Items from a data source:
____
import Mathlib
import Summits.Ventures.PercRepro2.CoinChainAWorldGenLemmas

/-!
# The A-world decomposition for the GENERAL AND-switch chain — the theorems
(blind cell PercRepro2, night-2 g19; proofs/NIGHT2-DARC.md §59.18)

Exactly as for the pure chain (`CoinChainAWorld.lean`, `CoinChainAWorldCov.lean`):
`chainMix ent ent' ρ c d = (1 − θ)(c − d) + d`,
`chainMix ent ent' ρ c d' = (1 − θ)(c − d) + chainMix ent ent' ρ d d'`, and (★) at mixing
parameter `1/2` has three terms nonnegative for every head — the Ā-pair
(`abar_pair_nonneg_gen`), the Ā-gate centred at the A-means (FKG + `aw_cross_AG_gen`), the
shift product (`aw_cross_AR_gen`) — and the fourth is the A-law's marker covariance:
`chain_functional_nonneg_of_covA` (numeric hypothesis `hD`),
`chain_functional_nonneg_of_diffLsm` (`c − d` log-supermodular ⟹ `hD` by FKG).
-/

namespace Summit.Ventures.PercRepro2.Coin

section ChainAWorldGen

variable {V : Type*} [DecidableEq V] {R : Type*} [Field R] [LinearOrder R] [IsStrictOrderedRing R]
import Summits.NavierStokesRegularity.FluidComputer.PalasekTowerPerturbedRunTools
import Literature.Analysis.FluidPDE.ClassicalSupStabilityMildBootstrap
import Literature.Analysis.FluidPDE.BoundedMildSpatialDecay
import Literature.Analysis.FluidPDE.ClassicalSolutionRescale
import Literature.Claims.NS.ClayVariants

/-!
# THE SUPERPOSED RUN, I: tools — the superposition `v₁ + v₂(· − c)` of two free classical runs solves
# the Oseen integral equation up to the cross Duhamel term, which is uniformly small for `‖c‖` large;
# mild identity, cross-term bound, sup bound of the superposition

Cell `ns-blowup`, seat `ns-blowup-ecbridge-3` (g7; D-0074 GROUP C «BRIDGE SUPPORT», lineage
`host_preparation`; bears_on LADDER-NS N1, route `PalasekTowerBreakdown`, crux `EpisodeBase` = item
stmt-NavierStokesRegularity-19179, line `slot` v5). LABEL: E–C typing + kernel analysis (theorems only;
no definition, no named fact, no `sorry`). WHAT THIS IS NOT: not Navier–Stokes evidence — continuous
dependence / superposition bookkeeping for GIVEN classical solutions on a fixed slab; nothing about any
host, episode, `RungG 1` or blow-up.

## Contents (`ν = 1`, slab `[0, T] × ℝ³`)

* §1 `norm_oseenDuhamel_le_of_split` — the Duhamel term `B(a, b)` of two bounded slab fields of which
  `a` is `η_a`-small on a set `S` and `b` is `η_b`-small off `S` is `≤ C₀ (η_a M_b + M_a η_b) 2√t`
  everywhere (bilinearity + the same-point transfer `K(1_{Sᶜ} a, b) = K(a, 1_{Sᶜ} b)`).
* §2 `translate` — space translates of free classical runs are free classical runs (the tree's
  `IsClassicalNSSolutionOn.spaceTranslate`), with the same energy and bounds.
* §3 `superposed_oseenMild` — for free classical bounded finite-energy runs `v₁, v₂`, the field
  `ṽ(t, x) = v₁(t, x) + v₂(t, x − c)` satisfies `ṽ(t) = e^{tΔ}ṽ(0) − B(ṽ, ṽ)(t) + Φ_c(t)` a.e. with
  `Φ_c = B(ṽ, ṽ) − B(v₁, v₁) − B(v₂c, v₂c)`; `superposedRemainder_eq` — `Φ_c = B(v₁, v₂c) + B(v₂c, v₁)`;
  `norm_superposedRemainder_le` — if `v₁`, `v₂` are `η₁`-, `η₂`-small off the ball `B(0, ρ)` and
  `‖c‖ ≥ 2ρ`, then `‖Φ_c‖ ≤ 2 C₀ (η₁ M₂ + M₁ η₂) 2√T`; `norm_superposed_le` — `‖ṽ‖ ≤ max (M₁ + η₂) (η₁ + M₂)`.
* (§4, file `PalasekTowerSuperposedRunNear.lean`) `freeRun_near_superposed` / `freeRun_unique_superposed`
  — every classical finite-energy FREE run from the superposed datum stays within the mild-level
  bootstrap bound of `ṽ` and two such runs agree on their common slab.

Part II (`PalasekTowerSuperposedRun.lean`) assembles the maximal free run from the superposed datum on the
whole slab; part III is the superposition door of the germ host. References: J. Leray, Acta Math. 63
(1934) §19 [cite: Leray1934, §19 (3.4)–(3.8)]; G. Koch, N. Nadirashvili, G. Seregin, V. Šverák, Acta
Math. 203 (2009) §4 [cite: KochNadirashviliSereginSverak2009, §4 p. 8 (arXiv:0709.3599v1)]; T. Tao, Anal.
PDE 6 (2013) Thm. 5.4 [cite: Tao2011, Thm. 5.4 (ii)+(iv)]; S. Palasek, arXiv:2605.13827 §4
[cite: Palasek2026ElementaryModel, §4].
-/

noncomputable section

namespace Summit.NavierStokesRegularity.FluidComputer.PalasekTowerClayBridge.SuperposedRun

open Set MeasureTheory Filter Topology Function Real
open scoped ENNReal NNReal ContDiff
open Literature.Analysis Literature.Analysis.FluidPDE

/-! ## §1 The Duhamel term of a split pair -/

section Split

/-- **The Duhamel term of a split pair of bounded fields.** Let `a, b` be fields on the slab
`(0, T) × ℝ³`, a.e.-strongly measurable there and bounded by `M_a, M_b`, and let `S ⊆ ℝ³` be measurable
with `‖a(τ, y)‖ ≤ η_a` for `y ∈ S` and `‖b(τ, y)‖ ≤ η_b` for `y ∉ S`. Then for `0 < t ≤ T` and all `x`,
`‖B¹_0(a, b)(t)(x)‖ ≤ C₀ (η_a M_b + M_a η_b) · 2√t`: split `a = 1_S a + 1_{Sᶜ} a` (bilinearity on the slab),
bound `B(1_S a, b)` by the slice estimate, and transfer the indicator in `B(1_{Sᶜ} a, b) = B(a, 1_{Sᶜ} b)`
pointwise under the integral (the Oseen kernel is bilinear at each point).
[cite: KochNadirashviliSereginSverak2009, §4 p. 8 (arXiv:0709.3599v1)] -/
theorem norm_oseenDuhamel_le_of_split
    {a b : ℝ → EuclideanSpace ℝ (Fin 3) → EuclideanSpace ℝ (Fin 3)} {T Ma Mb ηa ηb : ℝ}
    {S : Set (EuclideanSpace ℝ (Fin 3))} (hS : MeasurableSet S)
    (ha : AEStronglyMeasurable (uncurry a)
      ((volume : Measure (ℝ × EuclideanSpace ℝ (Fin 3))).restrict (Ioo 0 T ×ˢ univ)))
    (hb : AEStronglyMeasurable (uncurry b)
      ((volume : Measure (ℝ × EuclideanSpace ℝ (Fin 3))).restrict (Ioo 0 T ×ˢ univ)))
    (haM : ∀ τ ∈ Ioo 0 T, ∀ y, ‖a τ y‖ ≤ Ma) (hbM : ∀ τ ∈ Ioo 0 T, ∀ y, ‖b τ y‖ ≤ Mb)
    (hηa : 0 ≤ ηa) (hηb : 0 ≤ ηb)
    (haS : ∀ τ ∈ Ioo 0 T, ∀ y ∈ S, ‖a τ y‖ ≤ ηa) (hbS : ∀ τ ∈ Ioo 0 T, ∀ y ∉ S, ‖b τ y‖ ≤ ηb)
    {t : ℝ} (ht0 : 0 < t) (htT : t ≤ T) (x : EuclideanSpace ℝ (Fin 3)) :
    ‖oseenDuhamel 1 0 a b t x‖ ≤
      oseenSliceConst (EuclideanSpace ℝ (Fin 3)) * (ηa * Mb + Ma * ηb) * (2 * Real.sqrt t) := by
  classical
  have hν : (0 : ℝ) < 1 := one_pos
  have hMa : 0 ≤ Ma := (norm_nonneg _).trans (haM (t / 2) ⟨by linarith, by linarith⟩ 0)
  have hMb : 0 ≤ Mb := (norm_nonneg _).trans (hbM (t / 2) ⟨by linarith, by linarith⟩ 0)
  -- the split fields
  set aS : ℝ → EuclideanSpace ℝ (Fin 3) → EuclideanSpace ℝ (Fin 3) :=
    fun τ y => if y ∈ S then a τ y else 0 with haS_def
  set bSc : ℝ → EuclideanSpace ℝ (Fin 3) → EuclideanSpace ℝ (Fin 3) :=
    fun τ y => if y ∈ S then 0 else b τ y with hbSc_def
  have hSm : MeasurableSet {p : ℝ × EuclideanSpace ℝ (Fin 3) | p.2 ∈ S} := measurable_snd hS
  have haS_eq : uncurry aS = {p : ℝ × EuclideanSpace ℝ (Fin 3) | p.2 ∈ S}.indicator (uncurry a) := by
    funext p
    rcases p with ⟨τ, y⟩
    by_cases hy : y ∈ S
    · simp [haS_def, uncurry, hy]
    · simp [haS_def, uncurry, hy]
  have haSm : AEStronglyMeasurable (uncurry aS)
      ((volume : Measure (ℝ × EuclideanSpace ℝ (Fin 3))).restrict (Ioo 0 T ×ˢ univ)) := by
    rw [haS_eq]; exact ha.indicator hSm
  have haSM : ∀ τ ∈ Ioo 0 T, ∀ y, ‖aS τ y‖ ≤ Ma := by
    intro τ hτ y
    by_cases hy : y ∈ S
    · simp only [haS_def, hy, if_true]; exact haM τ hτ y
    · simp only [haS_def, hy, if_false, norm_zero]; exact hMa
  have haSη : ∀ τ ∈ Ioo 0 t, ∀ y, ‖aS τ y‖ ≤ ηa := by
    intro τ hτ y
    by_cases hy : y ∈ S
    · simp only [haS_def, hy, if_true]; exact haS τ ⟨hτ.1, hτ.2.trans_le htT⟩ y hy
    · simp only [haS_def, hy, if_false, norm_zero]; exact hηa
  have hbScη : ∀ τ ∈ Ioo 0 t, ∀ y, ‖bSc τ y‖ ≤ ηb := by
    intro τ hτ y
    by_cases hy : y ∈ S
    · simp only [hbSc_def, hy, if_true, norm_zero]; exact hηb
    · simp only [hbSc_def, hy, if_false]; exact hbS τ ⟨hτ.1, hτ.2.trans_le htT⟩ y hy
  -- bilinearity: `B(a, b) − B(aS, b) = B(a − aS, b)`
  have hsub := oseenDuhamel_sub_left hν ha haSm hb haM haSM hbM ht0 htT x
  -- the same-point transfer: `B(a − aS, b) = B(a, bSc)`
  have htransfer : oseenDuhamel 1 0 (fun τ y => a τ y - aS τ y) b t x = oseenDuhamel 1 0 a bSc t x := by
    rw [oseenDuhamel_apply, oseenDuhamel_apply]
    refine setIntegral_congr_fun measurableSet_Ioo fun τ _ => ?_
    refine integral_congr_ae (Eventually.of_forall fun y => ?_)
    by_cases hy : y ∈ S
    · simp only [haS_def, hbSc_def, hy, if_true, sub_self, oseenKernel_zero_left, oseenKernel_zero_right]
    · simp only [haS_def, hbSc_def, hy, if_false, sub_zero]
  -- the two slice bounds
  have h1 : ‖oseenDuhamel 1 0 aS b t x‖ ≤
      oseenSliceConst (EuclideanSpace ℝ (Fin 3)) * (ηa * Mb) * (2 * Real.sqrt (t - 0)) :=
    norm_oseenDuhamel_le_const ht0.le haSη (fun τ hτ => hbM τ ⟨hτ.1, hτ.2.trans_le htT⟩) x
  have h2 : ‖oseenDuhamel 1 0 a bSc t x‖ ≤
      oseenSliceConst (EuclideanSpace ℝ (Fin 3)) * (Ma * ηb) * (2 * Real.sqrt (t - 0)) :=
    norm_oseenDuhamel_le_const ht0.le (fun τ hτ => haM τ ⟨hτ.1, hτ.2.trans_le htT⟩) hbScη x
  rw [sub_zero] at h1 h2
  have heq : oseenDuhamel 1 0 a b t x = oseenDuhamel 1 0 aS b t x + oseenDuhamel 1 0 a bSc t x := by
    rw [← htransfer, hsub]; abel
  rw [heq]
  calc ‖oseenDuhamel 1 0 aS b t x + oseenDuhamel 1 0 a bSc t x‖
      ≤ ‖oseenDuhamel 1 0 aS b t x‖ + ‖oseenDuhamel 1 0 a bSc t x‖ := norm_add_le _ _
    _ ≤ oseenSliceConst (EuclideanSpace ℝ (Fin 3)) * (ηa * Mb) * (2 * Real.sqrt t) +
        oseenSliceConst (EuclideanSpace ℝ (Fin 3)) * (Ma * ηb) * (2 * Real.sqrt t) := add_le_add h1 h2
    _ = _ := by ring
____
- [How to complete this task]: Filter the entries and copy each line with "Literature".

- [Response area]:
import Literature.Analysis.FluidPDE.ClassicalSupStabilityMildBootstrap
import Literature.Analysis.FluidPDE.BoundedMildSpatialDecay
import Literature.Analysis.FluidPDE.ClassicalSolutionRescale
import Literature.Claims.NS.ClayVariants
open Literature.Analysis Literature.Analysis.FluidPDE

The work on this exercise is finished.